# Data for processing
import Summits.KontsevichZagierPeriods.KontsevichZagierPeriods.Theorems.LinRedNormalFormArrangementNormalFormSeparateThreeHIBrick
import Summits.KontsevichZagierPeriods.KontsevichZagierPeriods.Theorems.LinRedNormalFormArrangementNormalFormSeparateThreeHITonelli
import Summits.KontsevichZagierPeriods.KontsevichZagierPeriods.Theorems.LinRedNormalFormArrangementNormalFormSeparateThreeHICone

/-!
# The Taylor pieces in the sheared coordinates: letters, fibre integrals and moderate fibres

(Line `janus-bands`, crux `ArrangementNormalForm`, stub `stub_separateThreeZero`, part `HIPieces` of
the termwise numerator split `separateThree_hI` under the rim condition.)

The integrand of a terminal piece in the sheared coordinates `p = (v, w)` is
`Fform p = (∑_{i<N} Qᵢ(v) w^i) / Wt(v) · w^{-n}` with `Wt = ∏ⱼ Lⱼ^{eⱼ}` the block of the
`x′`-letters `Lⱼ(v) = lval j v`, and the `i`-th Taylor piece is
`tpiece i p = Qᵢ(v) / Wt(v) · w^i / w^n`. This part defines these, the fibre integrals `FI i v`,
`FF v` of their absolute values over the vertical fibre of the cell, the reduction of a bound
`FI i ≤ C · FF` to a statement about polynomials in `w` on the fibre (`FI_le_of_fibre`; the letters
drop out), the two-sided bounds of the letter block near a base point (`Wt_upper`, `Wt_lower`), and
the MODERATE FIBRE lemma (`moderate_fibre`, registered as `separateThree_pieces`): on a fibre
containing a dilated interval `ρ[a₀, b₀]` and contained in `ρ(A₁, B₁)`, `0 < A₁`, every term is
dominated (rescaled norm equivalence `SepThree.exists_coeff_scale_le`).
-/

noncomputable section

# Your objective
Count the lines of the entries above in which the string "sheared" appears. Supply the number only.

# Response
2